TJ L'Heureux and Katya Schwenk

When was Aaron Gunches executed?

Gunches was killed by lethal injection on March 19 at 10 a.m. at the Arizona State Prison Complex-Florence. The Arizona Supreme Court granted a death warrant for Gunches on Feb. 11.

Karen Price, Ted Price’s sister, was present to witness the execution.

Representing himself, Gunches originally petitioned the Arizona Supreme Court to get it over with and schedule his execution for Feb. 14. On Jan. 8, the court rejected that request, opting to let the usual process play out.

It was not the first time Gunches tried to speed things up. During Brnovich’s term, Gunches filed a motion requesting a death warrant, which Brnovich supported. But before the state Supreme Court issued the warrant to set an execution date, Gunches changed his mind.
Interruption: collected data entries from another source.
import Summits.KontsevichZagierPeriods.KontsevichZagierPeriods.Theorems.LinRedNormalFormArrangementNormalFormSeparateTwoCornerLog

/-!
# Radial contraction towards a special point costs a logarithm

(Line `janus-bands`, crux `ArrangementNormalForm`, stub `stub_separateTwoPos`, part
`RadialLog`.) The radial sibling of part `CornerLog`: in blown-up coordinates `(x, v)` at a
special point (atom values `c₀ c + x (p c + q c v)`), for a fixed direction `|v| ≤ 1` and
`x' ≤ G/(28R)`, moving from the radius `x'` to `x ≤ x'` multiplies the fibre mass by at most
`(5 (1 + log(x'/x)))^{k·#U}` — `SepTwo.lmass_radial_log`, registered as `separateTwo_radialLog`
(`SepTwo.lmass_contract` for the value clusters at the point, anchors `c₀`, factor `s = x/x'`,
buffer ratio `2`, `SepTwo.three_wexp_le`). USE (local integrability of the fibre mass at a
special point, needed for the Taylor pieces at FAR poles): with the Jacobian `x` of the blow-up,
`h(x) = x ∫ mass(x, v) dv` satisfies `h(s x') ≤ s (5(1 + log(1/s)))^{k·#U} h(x')`, which is
integrable in `s ∈ (0, 1)`; and `h(x') < ∞` for a.e. `x'` by the base-dimension-one fibre-mass
theorem `separateZero_fibreMass` applied to the vertical slice through `x'` (Tonelli). Hence the
fibre mass is integrable on every thin sector at the point — no upper-bound theory for the mass
is required.
-/

noncomputable section

open Set MeasureTheory
open scoped ENNReal

namespace Summit.KontsevichZagierPeriods.ArrangementNormalForm.JanusBands

namespace SepTwo

variable {k : ℕ} {ι : Type*}

/-- **Radial contraction towards a special point costs a logarithm.** See the module docstring. -/
theorem lmass_radial_log (lo hi : Fin k → Fin k ⊕ ι) (a : Fin k → Option ι) (U : Finset ι)
    (hlo : ∀ i c, lo i = Sum.inr c → c ∈ U) (hhi : ∀ i c, hi i = Sum.inr c → c ∈ U)
    (ha : ∀ i c, a i = some c → c ∈ U) (c₀ p q : ι → ℝ) (G R : ℝ) (hR : 0 < R)
    (hGsep : ∀ c ∈ U, ∀ c' ∈ U, c₀ c ≠ c₀ c' → G ≤ |c₀ c - c₀ c'|)
    (hRp : ∀ c ∈ U, |p c| ≤ R) (hRq : ∀ c ∈ U, |q c| ≤ R)
    {x x' v : ℝ} (hx : 0 < x) (hxx' : x ≤ x') (hx' : x' ≤ G / (28 * R)) (hv : |v| ≤ 1) :
    lmass lo hi a (fun c => c₀ c + x * (p c + q c * v)) ≤
      ENNReal.ofReal (5 * (1 + Real.log (x' / x))) ^ (k * U.card) *
        lmass lo hi a (fun c => c₀ c + x' * (p c + q c * v)) := by
  have hx'0 : 0 < x' := lt_of_lt_of_le hx hxx'
  have hG28 : 28 * x' * R ≤ G := by
    have := (le_div_iff₀ (by positivity : (0 : ℝ) < 28 * R)).1 hx'; linarith
  set s : ℝ := x / x' with hs_def
  have hs0 : 0 < s := div_pos hx hx'0
  have hs1 : s ≤ 1 := (div_le_one hx'0).2 hxx'
  set ℓ : ℝ := 4 * x' * R with hℓ_def
  have hℓ : 0 < ℓ := by positivity
  have hw1 : 1 ≤ wexp ℓ (2 * ℓ) s := one_le_wexp ⟨hℓ, le_rfl, hs0, hs1⟩
  have hA1 : (1 : ℝ) ≤ 3 * wexp ℓ (2 * ℓ) s := by linarith
  have hA5 : 3 * wexp ℓ (2 * ℓ) s ≤ 5 * (1 + Real.log (x' / x)) := by
    have := three_wexp_le hℓ hs0 hs1
    rwa [hs_def, inv_div] at this
  have h := lmass_contract lo hi a U hlo hhi ha (fun c => c₀ c + x' * (p c + q c * v))
    (fun c => c₀ c + x * (p c + q c * v)) c₀ s ℓ (2 * ℓ)
    (3 * wexp ℓ (2 * ℓ) s) hA1 ⟨hs0, hs1⟩ ⟨hℓ, le_rfl⟩ ?_ ?_ ?_
    (fun m => hwin_of_window hℓ le_rfl hs0 hs1 m)
  · calc lmass lo hi a (fun c => c₀ c + x * (p c + q c * v))
        ≤ ENNReal.ofReal (3 * wexp ℓ (2 * ℓ) s) ^ (k * U.card) *
            lmass lo hi a (fun c => c₀ c + x' * (p c + q c * v)) := h
      _ ≤ ENNReal.ofReal (5 * (1 + Real.log (x' / x))) ^ (k * U.card) *
            lmass lo hi a (fun c => c₀ c + x' * (p c + q c * v)) := by
          gcongr
  · intro c hc
    show |c₀ c + x' * (p c + q c * v) - c₀ c| ≤ ℓ / 2
    have h1 : |p c + q c * v| ≤ 2 * R := by
      calc |p c + q c * v| ≤ |p c| + |q c * v| := abs_add_le _ _
        _ = |p c| + |q c| * |v| := by rw [abs_mul]
        _ ≤ R + R * 1 := add_le_add (hRp c hc) (mul_le_mul (hRq c hc) hv (abs_nonneg _) hR.le)
        _ = 2 * R := by ring
    rw [show c₀ c + x' * (p c + q c * v) - c₀ c = x' * (p c + q c * v) by ring, abs_mul,
      abs_of_pos hx'0, hℓ_def]
    nlinarith
  · intro c hc c' hc' hne
    show 3 * (2 * ℓ) + ℓ ≤ |c₀ c - c₀ c'|
    rw [hℓ_def]
    linarith [hGsep c hc c' hc' hne]
  · intro c _
    show c₀ c + x * (p c + q c * v) = c₀ c + s * (c₀ c + x' * (p c + q c * v) - c₀ c)
    rw [hs_def]
    field_simp
    ring

end SepTwo

/-- **Radial contraction towards a special point costs a logarithm** (registered part of
`stub_separateTwoPos`; literal form of `SepTwo.lmass_radial_log`): with the blow-up Jacobian `x`
and the base-dimension-one fibre-mass theorem on vertical slices this gives the local
integrability of the fibre mass on thin sectors at a special point (see the module docstring). -/
theorem separateTwo_radialLog (k : ℕ) (ι : Type) (lo hi : Fin k → Fin k ⊕ ι) (a : Fin k → Option ι) (U : Finset ι) (hlo : ∀ i c, lo i = Sum.inr c → c ∈ U) (hhi : ∀ i c, hi i = Sum.inr c → c ∈ U) (ha : ∀ i c, a i = some c → c ∈ U) (c₀ p q : ι → ℝ) (G R : ℝ) (hR : 0 < R) (hGsep : ∀ c ∈ U, ∀ c' ∈ U, c₀ c ≠ c₀ c' → G ≤ |c₀ c - c₀ c'|) (hRp : ∀ c ∈ U, |p c| ≤ R) (hRq : ∀ c ∈ U, |q c| ≤ R) (x x' v : ℝ) (hx : 0 < x) (hxx' : x ≤ x') (hx' : x' ≤ G / (28 * R)) (hv : |v| ≤ 1) : MeasureTheory.lintegral (MeasureTheory.volume.restrict {t : Fin k → ℝ | ∀ i, Sum.elim t (fun c => c₀ c + x * (p c + q c * v)) (lo i) < t i ∧ t i < Sum.elim t (fun c => c₀ c + x * (p c + q c * v)) (hi i)}) (fun t => ∏ i, (a i).elim 1 (fun c => ENNReal.ofReal |t i - (c₀ c + x * (p c + q c * v))|⁻¹)) ≤ ENNReal.ofReal (5 * (1 + Real.log (x' / x))) ^ (k * U.card) * MeasureTheory.lintegral (MeasureTheory.volume.restrict {t : Fin k → ℝ | ∀ i, Sum.elim t (fun c => c₀ c + x' * (p c + q c * v)) (lo i) < t i ∧ t i < Sum.elim t (fun c => c₀ c + x' * (p c + q c * v)) (hi i)}) (fun t => ∏ i, (a i).elim 1 (fun c => ENNReal.ofReal |t i - (c₀ c + x' * (p c + q c * v))|⁻¹)) := by
  exact SepTwo.lmass_radial_log lo hi a U hlo hhi ha c₀ p q G R hR hGsep hRp hRq hx hxx' hx' hv

end Summit.KontsevichZagierPeriods.ArrangementNormalForm.JanusBands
He said the state’s recent executions were “car­ried out in a man­ner that amounts to tor­ture” and rescinded his request.

How was Aaron Gunches executed?

Gunches died by lethal injection.

Executions are carried out at the central unit of the Arizona State Prison Complex in Florence by masked, unidentified executioners. Gunches was transported to the Florence facility from the Rincon Unit at the Arizona State Prison Complex-Tucson, where death row is located.

Arizona voters approved the use of lethal injection for executions in 1992. But after Wood’s botched execution in 2014, the state changed its execution drug combination and tried to obtain sodium pentothal and sodium pentobarbital. If it couldn’t get its hands on these drugs, the state would use a three-drug cocktail that includes midazolam and potassium chloride, according to Duncan’s report.

Arizona ran into problems getting the lethal injection drugs in 2015. It attempted to illegally import the lethal injection drug — sodium thiopental — from India, but the drugs were confiscated at Phoenix Sky Harbor International Airport.

Duncan’s report also outlined issues with “shipments of state-procured lethal drugs delivered to a private home in Phoenix with no apparent or verifiable chain of custody,” the storage of lethal drugs in unmarked jars and corrections officers using Wikipedia to search what dose of lethal drugs to administer.

Who would be next after Aaron Gunches?

Currently, 111 people are on death row in Arizona. Twenty-four of them have exhausted or waived all appeals.

The order in which death row inmates are executed is not specified by the state. Of those who have exhausted their appeals, Ronald Williams’ conviction is the oldest. In 1984, Williams was convicted of the shooting death of John Bunchek. Because he was sentenced prior to 1992, Williams will have a choice between lethal gas or injection as his execution method.

However, just because an inmate has been on death row the longest and is out of appeals doesn’t mean that inmate will be Arizona’s next execution. The majority of death row inmates without appeals were convicted in the 1990s — in fact, Gunches’ conviction is the most recent out of those inmates.